Аплодировали стоя. Один из почитателей едва не вывалился с балкона, успели поймать. Можно было подумать, что это не балет, а съезд народных депутатов — так аплодировали!
Она убежала за кулисы:
— Мне кажется, я больше никогда не смогу! — и расплакалась.
Василий с цветами от организации вошел в кулисы.
— От нашей организации! — сказал он и пожал Балерине руку. — Самой прекрасной балерине!

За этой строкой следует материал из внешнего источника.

import Summits.QuantumFields.QCD.Theorems.HeatSlicedQuarksInterleavedHeatSliceFlowStubColumnIdentificationAux

/-!
# Stub `stub_columnSmoothing` of line `Sketch` (crux `InterleavedHeatSliceFlow`, item stmt-QuantumFields-8891)

**Column smoothing** (reshape r7, sliced Gram bound): for every complex square matrix `A`, every `σ > 0` and
every index `η`, the `ℓ²` norm of the column `η` of the smoothed adjoint `K(σ) Aᴴ`, `K(σ) = exp(-σ AᴴA)`,
satisfies

`Σ_ζ |(K(σ) Aᴴ)(ζ,η)|² ≤ (eσ)⁻¹ · Re K'(σ)(η,η)`, where `K'(σ) = exp(-σ AAᴴ)`.

## Proof

Semigroup property `K(σ) = K(σ/2) K(σ/2)` (`Matrix.exp_add_of_commute`) and the landed intertwining
`K(σ/2) Aᴴ = Aᴴ K'(σ/2)` (`exp_conjTranspose_mul_self_mul_conjTranspose`) give
`K(σ) Aᴴ = (K(σ/2) Aᴴ) K'(σ/2)`, so column `η` of `K(σ) Aᴴ` is the matrix `K(σ/2) Aᴴ` applied to column `η`
of `K'(σ/2)`.  The landed `adjoint_smoothing` at time `σ/2` bounds its `ℓ²` norm squared by
`(2e·σ/2)⁻¹ = (eσ)⁻¹` times `Σ_ζ |K'(σ/2)(ζ,η)|²`, and the latter is `Re K'(σ)(η,η)` by the landed T*T identity
for columns `sum_norm_sq_col_eq_re_apply_self` applied to the matrix `Aᴴ` (whose `(Aᴴ)ᴴ Aᴴ` is `A Aᴴ`).
Generic finite-dimensional linear algebra; no named facts are used.
-/

noncomputable section

namespace Summit.QuantumFields.QCD.Cruxes.InterleavedHeatSliceFlow.Sketch

open scoped Matrix ComplexConjugate

variable {ι : Type} [Fintype ι] [DecidableEq ι]

/-- The heat kernel at time `σ` is the square of the heat kernel at time `σ/2`
(`exp (X + X) = exp X * exp X` for the commuting pair `X, X`). -/
theorem exp_neg_smul_eq_mul_self_half (H : Matrix ι ι ℂ) (σ : ℝ) :
    NormedSpace.exp (-(σ : ℂ) • H) =
      NormedSpace.exp (-((σ / 2 : ℝ) : ℂ) • H) * NormedSpace.exp (-((σ / 2 : ℝ) : ℂ) • H) := by
  set X : Matrix ι ι ℂ := -((σ / 2 : ℝ) : ℂ) • H with hX
  have hsum : -(σ : ℂ) • H = X + X := by
    rw [hX, ← add_smul]; congr 1; push_cast; ring
  rw [hsum, Matrix.exp_add_of_commute X X (Commute.refl X)]

/-- **Factorisation of the smoothed adjoint**: `exp(-σ AᴴA) Aᴴ = (exp(-(σ/2) AᴴA) Aᴴ) · exp(-(σ/2) AAᴴ)`
(semigroup property at `σ = σ/2 + σ/2` followed by the intertwining of `Aᴴ` through the second factor). -/
theorem exp_mul_conjTranspose_eq_half_mul_half (A : Matrix ι ι ℂ) (σ : ℝ) :
    NormedSpace.exp (-(σ : ℂ) • (Aᴴ * A)) * Aᴴ =
      NormedSpace.exp (-((σ / 2 : ℝ) : ℂ) • (Aᴴ * A)) * Aᴴ *
        NormedSpace.exp (-((σ / 2 : ℝ) : ℂ) • (A * Aᴴ)) := by
  rw [exp_neg_smul_eq_mul_self_half (Aᴴ * A) σ, Matrix.mul_assoc, Matrix.mul_assoc,
    exp_conjTranspose_mul_self_mul_conjTranspose A (σ / 2)]

omit [DecidableEq ι] in
/-- A column of a product is the left factor applied to the corresponding column of the right factor:
`(M N)(ζ,η) = (M · col_η N)(ζ)`. -/
theorem mul_apply_eq_mulVec_col (M N : Matrix ι ι ℂ) (ζ η : ι) :
    (M * N) ζ η = M.mulVec (fun κ => N κ η) ζ := by
  simp [Matrix.mul_apply, Matrix.mulVec, dotProduct]

/-- **Column smoothing** (pointwise form): for `σ > 0` and every index `η`,
`Σ_ζ |(exp(-σAᴴA) Aᴴ)(ζ,η)|² ≤ (eσ)⁻¹ · Re exp(-σAAᴴ)(η,η)`. -/
theorem column_smoothing (A : Matrix ι ι ℂ) {σ : ℝ} (hσ : 0 < σ) (η : ι) :
    ∑ ζ, ‖(NormedSpace.exp (-(σ : ℂ) • (Aᴴ * A)) * Aᴴ) ζ η‖ ^ 2 ≤
      (Real.exp 1 * σ)⁻¹ * ((NormedSpace.exp (-(σ : ℂ) • (A * Aᴴ))) η η).re := by
  have hσ2 : 0 < σ / 2 := by positivity
  -- T*T for the columns of `exp(-(σ/2) AAᴴ)`, i.e. of the heat kernel of the matrix `Aᴴ`
  have hT := sum_norm_sq_col_eq_re_apply_self Aᴴ (σ / 2) η
  rw [Matrix.conjTranspose_conjTranspose] at hT
  have h2 : (2 * (σ / 2) : ℝ) = σ := by ring
  rw [h2] at hT
  -- adjoint smoothing at time `σ/2` applied to the column `η` of `exp(-(σ/2) AAᴴ)`
  have hS := adjoint_smoothing A hσ2 (fun κ => (NormedSpace.exp (-((σ / 2 : ℝ) : ℂ) • (A * Aᴴ))) κ η)
  rw [hT] at hS
  have hcoef : (2 * Real.exp 1 * (σ / 2))⁻¹ = (Real.exp 1 * σ)⁻¹ := by
    congr 1; ring
  rw [hcoef] at hS
  rw [exp_mul_conjTranspose_eq_half_mul_half A σ]
  simpa only [mul_apply_eq_mulVec_col] using hS

/-- **Registered form (stub `stub_columnSmoothing` of the crux item)**: the `ℓ²` norm of a COLUMN of the smoothed
adjoint, `Σ_ζ |(e^{−σAᴴA} Aᴴ)(ζ,η)|² ≤ (eσ)⁻¹ · Re e^{−σAAᴴ}(η,η)` for `σ > 0` (`column_smoothing`). -/
theorem stub_columnSmoothing :
    ∀ (ι : Type) [Fintype ι] [DecidableEq ι] (A : Matrix ι ι ℂ) (σ : ℝ), 0 < σ → ∀ (η : ι),
      ∑ ζ, ‖(NormedSpace.exp (-(σ : ℂ) • (Aᴴ * A)) * Aᴴ) ζ η‖ ^ 2 ≤
        (Real.exp 1 * σ)⁻¹ * ((NormedSpace.exp (-(σ : ℂ) • (A * Aᴴ))) η η).re :=
  fun _ _ _ A _ hσ η => column_smoothing A hσ η

end Summit.QuantumFields.QCD.Cruxes.InterleavedHeatSliceFlow.Sketch

end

— Смотрите, не влюбитесь! — сказал кто-то, и все засмеялись.
Сказали так, наверно, потому, что Василий был очень красив. Его сразу хотелось влюбить в себя. Или хоть в кого-нибудь.
Василий хотел сказать речь, но от волнения сказал глупость:
— Я не имею отношения, Надежда Павловна, но вы так не похожи на всё!
— Вообще ни на что? — наспех пококетничала Балерина, и все засмеялись.
— Да ну! — махнул рукой Василий. — Не умею я говорить ваши речи! — и быстро-быстро зааплодировал.
И все зааплодировали.
Надежда Павловна улыбалась, пожимала плечами, счастливая и смущенная. Потом, решившись вдруг, повторила кусочек фуэте: покрутилась вокруг себя, вместе с цветами.
— Ну просто здорово! — крикнул Василий, и все аплодировали. Быстро-быстро. И в восхищении мотали головами: невероятно! Небывало!